Next day a proclamation Was posted in the wood “To the Flower of Timidity, The Pick of Bunnyhood: His Majesty the Bunny king, Commands you to appear At a tournament--at such a date In such and such a year-- Where his Majesty will then bestow Princess Bunita’s hand On the Bunny who will prove himself Most timid in the land.”

Then every timid Bunny’s heart Swelled with exultant fright At the thought of doughty deeds of fear And prodigies of flight.

For the motto of the Bunnies As perhaps you are aware, Is “Only the faint-hearted Are deserving of the fair.”

They fell at once to practising, These Bunnies, one and all, Till some could almost die of fright To hear a petal fall. And one enterprising Bunny Got up a special class To teach the art of fainting At your shadow on the grass.

At length--at length--at length The moment is at hand! And trembling all from head to foot A hundred Bunnies stand.
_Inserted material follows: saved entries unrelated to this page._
import Summits.Ventures.AbcSig.Rows.TemplateC2a
import Summits.Ventures.AbcSig.Levels.N358
import Summits.Ventures.AbcSig.Levels.N5728
import Summits.Ventures.AbcSig.Rows.C2aL179A0

/-!
# Venture AbcSig — ROW `C2aL179A0AB`: `179^m·xⁿ + yⁿ = z²` (SECOND coefficient distribution `(A, B) = (179^m, 2^0)` of the
cell; the distribution `xⁿ + 179^m·yⁿ = z²` is `Rows/C2aL179A0.lean`), class `a = 0` (GENERATED by p-lean gen/make_rows.py)

HONEST FRAMING. A row of a COMPUTATION cell (`pub-abcsig`); a CONDITIONAL theorem, no claim on ABC or any summit.
For `a = 0` the second distribution is the first with the variables swapped (`IsPrimitiveSolution.swap`), so this
file is a corollary of `row_C2aL179A0` with the SAME hypotheses (`BS04Package` CITED, `DataComplete …` COMPUTED, the
row's per-orbit exclusions `hX_…` CITED, stated for the family predicate `famB (2 ^ 0 * 179 ^ m) …` of the first row).
-/

namespace Summit.Ventures.AbcSig

/-- Row `C2aL179A0AB`: second coefficient distribution `179^m·xⁿ + 2^0·yⁿ = z²` (see module docstring). -/
theorem row_C2aL179A0AB (M : NewformModel) (hP : M.BS04Package)
    (hD358 : M.DataComplete 358 level358Orbits) (hD5728 : M.DataComplete 5728 level5728Orbits)
    (n : ℕ) (hn : n.Prime) (hmin : 11 ≤ n) (hnℓ : n ≠ 179) (hres : n ∉ ([11] : List ℕ)) (m : ℕ) (hm : 1 ≤ m) (hmn : m < n)
    (hX_orbit_5728_9 : n ∈ ([13] : List ℕ) → M.Excludes 5728 orbit_5728_9 (famB (2 ^ 0 * 179 ^ m) n (fun _ _ => True)))
    (hX_orbit_5728_10 : n ∈ ([13] : List ℕ) → M.Excludes 5728 orbit_5728_10 (famB (2 ^ 0 * 179 ^ m) n (fun _ _ => True)))
    (x y z : ℤ) (hxy1 : x * y ≠ 1) (hxy2 : x * y ≠ -1) : ¬ IsPrimitiveSolution (179 ^ m) (2 ^ 0) 1 n x y z := by
  intro h
  have h' : IsPrimitiveSolution 1 (2 ^ 0 * 179 ^ m) 1 n y x z := by simpa only [pow_zero, one_mul] using h.swap
  exact row_C2aL179A0 M hP hD358 hD5728 n hn hmin hnℓ hres m hm hmn hX_orbit_5728_9 hX_orbit_5728_10 y x z (by rwa [mul_comm]) (by rwa [mul_comm]) h'

end Summit.Ventures.AbcSig
import Summits.BirchSwinnertonDyer.Rank1Residual.GaloisImage.AbelianExtensionTorsion
import Literature.NumberTheory.EllipticCurves.IwasawaTwistModP
import HarnessLib

/-!
# (F1) of the `μ`-transfer core on the genuine twist: `𝒯_J(E)^{Gal(ℚ̄/F)} = 0` for every ABELIAN `F/ℚ`
# (`stub_coreX9`, crux 19276 `MuTransferX9`)

Cell `b2b-bsdres` (X9 prover lineage, GEN 44) serving the K6 route `SmallImageMuTransfer` of cell
`bsd-smallim`. HONEST FRAMING: the cell deletes COMBINATION-SHAPED residual classes of the rank-≤1
BSD formula from PUBLISHED theorems only and TYPES the construction-shaped remainder; this is not
"finishing BSD"; class X9 stays TYPED at class level. `--supports` helper toward `stub_coreX9` of
stmt-BirchSwinnertonDyer-19276; books nothing, closes nothing; theorems only (no definition, no
named fact).

MU-TRANSFER-PROOF (F1): "`E(F)[p] = 0` for every ABELIAN `F/ℚ`; `(𝒯/T^J)^{G_F} = 0`" — used for the
inflation–restriction step of Lemma 2 (`(𝒯_J)^H = 0`, `H = G_K`, `K = ℚ(μ_q)`), for the torsion-freeness
of `𝐇¹_Ω` (F4) and for `H⁰(G_S, ·) = 0` in STEP 1.  The first clause is the tree's
`geomTorsion_eq_zero_of_fixed_of_commutator_le` (`p` odd, `E[p]` irreducible, `U ≤ Γ_ℚ` containing the
commutator subgroup).  This file lifts it to the genuine twist `𝒯_J(E, κ) = W.modPTwist p κ J`
(k6-ty `IwasawaTwistModP`) by the `T`-adic filtration:

* §1 (generic: any field `K`, any discrete `ρ` on `M` with `p·M = 0`, any `ℤ_p`-extension `κ`, any
  subgroup `U ≤ Γ_K` WITHOUT non-zero fixed vector on `M`): **`twistModP_eq_zero_of_forall_apply_eq`** —
  `U` has no non-zero fixed vector on `𝒯_J(ρ, κ)` for every `J` (induction on `J`: the truncation
  `𝒯_{J+1} → 𝒯_J` is equivariant, and a fixed vector supported in the top coordinate `T^J·m` has `m`
  fixed, `unipotentPow_single_top`).
* §2 (ℚ, `p` odd, `E[p]` irreducible): **`modPTwist_eq_zero_of_forall_apply_eq_of_commutator_le`** —
  for `U ⊇ [Γ_ℚ, Γ_ℚ]` (i.e. `U = Gal(ℚ̄/F)`, `F ⊆ ℚ^{ab}`: `ℚ(μ_q)`, `ℚ_n`, `ℚ_∞`, their composita) and
  ANY `κ` (so also the dual twist `κ⁻¹ = κ.invTwist`), a `U`-fixed `x ∈ 𝒯_J(E, κ)` is `0`; the forms
  for `U = Γ_ℚ`, `U = Gal(ℚ̄/ℚ_n) = κ.layerSubgroup n` and `U = Gal(ℚ̄/ℚ_∞) = κ'.kerSubgroup`.

PARTITION (D-0054): X9 (A4) · X10∧¬Surj (A5) at `p = 3` — hypothesis-discharging helper toward
`stub_coreX9`; closes NONE.

References: J.-P. Serre, Invent. Math. 15 (1972) §5.2 (iv), §5.4 [Serre1972]; L. Washington,
*Cyclotomic Fields*, §13.1–§13.2 [Washington1997]; HOME/koly/MU-TRANSFER-PROOF.md (F1).
-/

-- the summit and its single problem are both named `BirchSwinnertonDyer` (registry layout D-0017)
set_option linter.dupNamespace false

set_option autoImplicit false

noncomputable section

open Field WeierstrassCurve Literature.NumberTheory.EllipticCurves
  Literature.NumberTheory.GaloisRepresentations Function

universe u

namespace Summit.BirchSwinnertonDyer.BirchSwinnertonDyer.Rank1Residual.TwistFixed

/-! ### §1 Generic: no fixed vector on `M` ⟹ no fixed vector on `𝒯_J(ρ, κ)` -/

section Generic

variable {K : Type u} [Field K] {p : ℕ} [Fact p.Prime] (κ : ZpExtension K p)
  {M : Type u} [AddCommGroup M] [TopologicalSpace M] [DiscreteTopology M]
  (ρ : DiscreteGaloisModule K M) (hM : ∀ x : M, p • x = 0)

/-- **No fixed vector on `M` ⟹ no fixed vector on the twist `𝒯_J(ρ, κ) = M ⊗ 𝔽_p[T]/(T^J)(χ_κ)`.**
If a subgroup `U ≤ Γ_K` fixes no non-zero vector of `M`, it fixes no non-zero vector of `𝒯_J` for
any `J`: by induction on `J` along the equivariant truncation `𝒯_{J+1} → 𝒯_J` (`x ↦ x mod T^J`), a
fixed `x` is supported in the top coordinate, `x = m·T^J`, on which `g` acts by `ρ(g)`
(`unipotentPow_single_top`), so `m` is fixed.  MU-TRANSFER-PROOF (F1), `T`-adic filtration.
[cite: Washington1997, §13.1–§13.2] -/
theorem twistModP_eq_zero_of_forall_apply_eq (U : Subgroup (absoluteGaloisGroup K))
    (hU : ∀ m : M, (∀ σ ∈ U, ρ σ m = m) → m = 0) :
    ∀ (J : ℕ) (x : Fin J → M), (∀ σ ∈ U, κ.twistModP ρ hM J σ x = x) → x = 0 := by
  intro J
  induction J with
  | zero => intro x _; exact funext fun i => Fin.elim0 i
  | succ J ih =>
    intro x hx
    -- the truncation `x mod T^J` is fixed, hence `0`
    have hy : (fun i : Fin J => x (Fin.castLE (Nat.le_succ J) i)) = 0 := by
      refine ih _ fun σ hσ => ?_
      have h : (fun i : Fin J => κ.twistModP ρ hM (J + 1) σ x (Fin.castLE (Nat.le_succ J) i)) =
          fun i => x (Fin.castLE (Nat.le_succ J) i) := by rw [hx σ hσ]
      rw [ZpExtension.twistModP_apply, ZpExtension.unipotentPow_comp_castLE,
        ZpExtension.unipotentPow_twistExponent_of_le κ (J + 1) hM (Nat.le_succ J)] at h
      rw [ZpExtension.twistModP_apply]
      exact h
    have hlow : ∀ i : Fin (J + 1), (i : ℕ) < J → x i = 0 := fun i hi => congrFun hy ⟨i, hi⟩
    -- so `x` is supported in the top coordinate
    have hJ1 : 0 < J + 1 := Nat.succ_pos J
    set m : M := x ⟨J + 1 - 1, Nat.sub_lt hJ1 Nat.one_pos⟩ with hm
    have hxs : x = Pi.single (⟨J + 1 - 1, Nat.sub_lt hJ1 Nat.one_pos⟩ : Fin (J + 1)) m := by
      funext i
      by_cases hi : i = ⟨J + 1 - 1, Nat.sub_lt hJ1 Nat.one_pos⟩
      · rw [hi, Pi.single_eq_same]
      · rw [Pi.single_eq_of_ne hi]
        refine hlow i ?_
        have h1 := i.isLt
        have h2 : (i : ℕ) ≠ J := fun h => hi (Fin.ext (by simp [h]))
        omega
    -- and its top coefficient is fixed on `M`
    have hfix : ∀ σ ∈ U, ρ σ m = m := by
      intro σ hσ
      have h := hx σ hσ
      rw [hxs, ZpExtension.twistModP_apply] at h
      have hmap : (fun i => ρ σ ((Pi.single (⟨J + 1 - 1, Nat.sub_lt hJ1 Nat.one_pos⟩ : Fin (J + 1))
          m : Fin (J + 1) → M) i)) =
          (Pi.single (⟨J + 1 - 1, Nat.sub_lt hJ1 Nat.one_pos⟩ : Fin (J + 1)) (ρ σ m) :
            Fin (J + 1) → M) := by
        funext i
        by_cases hi : i = ⟨J + 1 - 1, Nat.sub_lt hJ1 Nat.one_pos⟩
        · rw [hi, Pi.single_eq_same, Pi.single_eq_same]
        · rw [Pi.single_eq_of_ne hi, Pi.single_eq_of_ne hi, map_zero]
      rw [hmap, ZpExtension.unipotentPow_single_top hJ1] at h
      have := congrFun h ⟨J + 1 - 1, Nat.sub_lt hJ1 Nat.one_pos⟩
      rwa [Pi.single_eq_same, Pi.single_eq_same] at this
    rw [hxs, hU m hfix, Pi.single_zero]

/-- Set form: the fixed-point set of `U` on `𝒯_J(ρ, κ)` is `{0}` when it is `{0}` on `M`.
[cite: Washington1997, §13.1–§13.2] -/
theorem forall_twistModP_apply_eq_iff_eq_zero (U : Subgroup (absoluteGaloisGroup K))
    (hU : ∀ m : M, (∀ σ ∈ U, ρ σ m = m) → m = 0) (J : ℕ) (x : Fin J → M) :
    (∀ σ ∈ U, κ.twistModP ρ hM J σ x = x) ↔ x = 0 := by
  refine ⟨twistModP_eq_zero_of_forall_apply_eq κ ρ hM U hU J x, ?_⟩
  rintro rfl σ -
  exact map_zero _

end Generic

/-! ### §2 Over `ℚ`: `𝒯_J(E, κ)^U = 0` for `U ⊇ [Γ_ℚ, Γ_ℚ]` (`p` odd, `E[p]` irreducible) -/

section Rat

variable (W : WeierstrassCurve ℚ) [W.IsElliptic] (p : ℕ) [Fact p.Prime] (κ : ZpExtension ℚ p)

/-- **MU-TRANSFER-PROOF (F1) on the genuine twist: `𝒯_J(E, κ)^{Gal(ℚ̄/F)} = 0` for `F ⊆ ℚ^{ab}`.**
For `p` odd, `E[p]` irreducible, any `ℤ_p`-extension `κ` of `ℚ` (so also the dual twist `κ⁻¹`), any
`J`, and any subgroup `U ≤ Γ_ℚ` containing the commutator subgroup, a vector of
`𝒯_J(E, κ) = W.modPTwist p κ J` fixed by `U` is `0` (`E(F)[p] = 0`:
`geomTorsion_eq_zero_of_fixed_of_commutator_le`, lifted by §1). [cite: Serre1972, §5.2 (iv) and §5.4]
[cite: Washington1997, §13.1–§13.2] -/
theorem modPTwist_eq_zero_of_forall_apply_eq_of_commutator_le (hp2 : p ≠ 2)
    (hirr : W.HasIrreducibleModPGaloisRep p) {U : Subgroup (absoluteGaloisGroup ℚ)}
    (hU : commutator (absoluteGaloisGroup ℚ) ≤ U) {J : ℕ} (x : Fin J → geomTorsion W (p : ℤ))
    (hx : ∀ σ ∈ U, W.modPTwist p κ J σ x = x) : x = 0 :=
  twistModP_eq_zero_of_forall_apply_eq κ (W.torsionGaloisModule (p : ℤ))
    (fun P => AddSubgroup.torsionBy.nsmul P) U
    (fun m hm => Summit.BirchSwinnertonDyer.Rank1Residual.GaloisImage.geomTorsion_eq_zero_of_fixed_of_commutator_le
      W p hp2 hirr hU m fun σ hσ => by rw [← torsionGaloisModule_apply_apply]; exact hm σ hσ)
    J x hx

/-- `𝒯_J(E, κ)^{Γ_ℚ} = 0` (`U = ⊤`; `H⁰(ℚ, 𝒯_J) = 0` of (F1)/(F4)). [cite: Serre1972, §5.2 (iv) and §5.4]
[cite: Washington1997, §13.1–§13.2] -/
theorem modPTwist_eq_zero_of_forall_apply_eq (hp2 : p ≠ 2) (hirr : W.HasIrreducibleModPGaloisRep p)
    {J : ℕ} (x : Fin J → geomTorsion W (p : ℤ))
    (hx : ∀ σ : absoluteGaloisGroup ℚ, W.modPTwist p κ J σ x = x) : x = 0 :=
  modPTwist_eq_zero_of_forall_apply_eq_of_commutator_le W p κ hp2 hirr (U := ⊤) le_top x
    fun σ _ => hx σ

/-- `𝒯_J(E, κ)^{Gal(ℚ̄/F_n)} = 0` for the layers `F_n` of ANY `ℤ_p`-extension `κ'` of `ℚ` (abelian over
`ℚ`): `U = κ'.layerSubgroup n`. With `κ' = κ` cyclotomic: "`G_{ℚ_n}` has no fixed vector on `𝒯_J`".
[cite: Serre1972, §5.2 (iv) and §5.4] [cite: Washington1997, §13.1–§13.2] -/
theorem modPTwist_eq_zero_of_forall_mem_layerSubgroup_apply_eq (hp2 : p ≠ 2)
    (hirr : W.HasIrreducibleModPGaloisRep p) (κ' : ZpExtension ℚ p) (n : ℕ) {J : ℕ}
    (x : Fin J → geomTorsion W (p : ℤ))
    (hx : ∀ σ ∈ κ'.layerSubgroup n, W.modPTwist p κ J σ x = x) : x = 0 :=
  modPTwist_eq_zero_of_forall_apply_eq_of_commutator_le W p κ hp2 hirr
    ((Abelianization.commutator_subset_ker κ'.toContinuousMonoidHom.toMonoidHom).trans
      (κ'.kerSubgroup_le_layerSubgroup n)) x hx

/-- `𝒯_J(E, κ)^{Gal(ℚ̄/F_∞)} = 0` for the top field `F_∞` of ANY `ℤ_p`-extension `κ'` of `ℚ`:
`U = κ'.kerSubgroup` (MU-TRANSFER-PROOF (F1): "invariants under `G_{Fℚ_∞}` already vanish").
[cite: Serre1972, §5.2 (iv) and §5.4] [cite: Washington1997, §13.1–§13.2] -/
theorem modPTwist_eq_zero_of_forall_mem_kerSubgroup_apply_eq (hp2 : p ≠ 2)
    (hirr : W.HasIrreducibleModPGaloisRep p) (κ' : ZpExtension ℚ p) {J : ℕ}
    (x : Fin J → geomTorsion W (p : ℤ))
    (hx : ∀ σ ∈ κ'.kerSubgroup, W.modPTwist p κ J σ x = x) : x = 0 :=
  modPTwist_eq_zero_of_forall_apply_eq_of_commutator_le W p κ hp2 hirr
    (Abelianization.commutator_subset_ker κ'.toContinuousMonoidHom.toMonoidHom) x hx

/-- The `TopRep` spelling used by the cocycle lemmas (`X.ρ τ x = x`): for `U ⊇ [Γ_ℚ, Γ_ℚ]`, the only
`U`-fixed vector of `(W.modPTwist p κ J).toTopRep` is `0`. [cite: Serre1972, §5.2 (iv) and §5.4]
[cite: Washington1997, §13.1–§13.2] -/
theorem toTopRep_eq_zero_of_forall_ρ_apply_eq_of_commutator_le (hp2 : p ≠ 2)
    (hirr : W.HasIrreducibleModPGaloisRep p) {U : Subgroup (absoluteGaloisGroup ℚ)}
    (hU : commutator (absoluteGaloisGroup ℚ) ≤ U) {J : ℕ} (x : (W.modPTwist p κ J).toTopRep)
    (hx : ∀ σ ∈ U, (W.modPTwist p κ J).toTopRep.ρ σ x = x) : x = 0 :=
  modPTwist_eq_zero_of_forall_apply_eq_of_commutator_le W p κ hp2 hirr hU x hx

end Rat

end Summit.BirchSwinnertonDyer.BirchSwinnertonDyer.Rank1Residual.TwistFixed

end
And a hundred Bunny mothers With anxiety turn gray Lest their offspring dear should lose their fear And linger in the fray.

Never before in Bunny lore Was such a stirring sight As when the bugle sounded To begin the glorious flight! A hundred Bunnies, like a flash, All disappeared from sight Like arrows from a hundred bows-- None swerved to left or right. Some north, some south, some east, some west,-- And none of them, ’t is plain, Till he has gone around the earth Will e’er be seen again.

It may be in a hundred weeks, Perchance a hundred years. Whenever it may be, ’t is plain The one who first appears Is the one who ran the fastest; He wins the Princess’ hand, And gains the glorious title of “Most Timid in the Land.”

THE FLOWER CIRCUS.

The flowers in the dell Once gave a circus show; And as I know them well, They asked if I would go As their especial guest. “Quite charmed!” said I, and so Put on my very best Frock-coat and shiny hat,

And my embroidered vest And wonderful cravat; In fact, no end of style, For it is, as you know, But once in a great while The flowers give a show.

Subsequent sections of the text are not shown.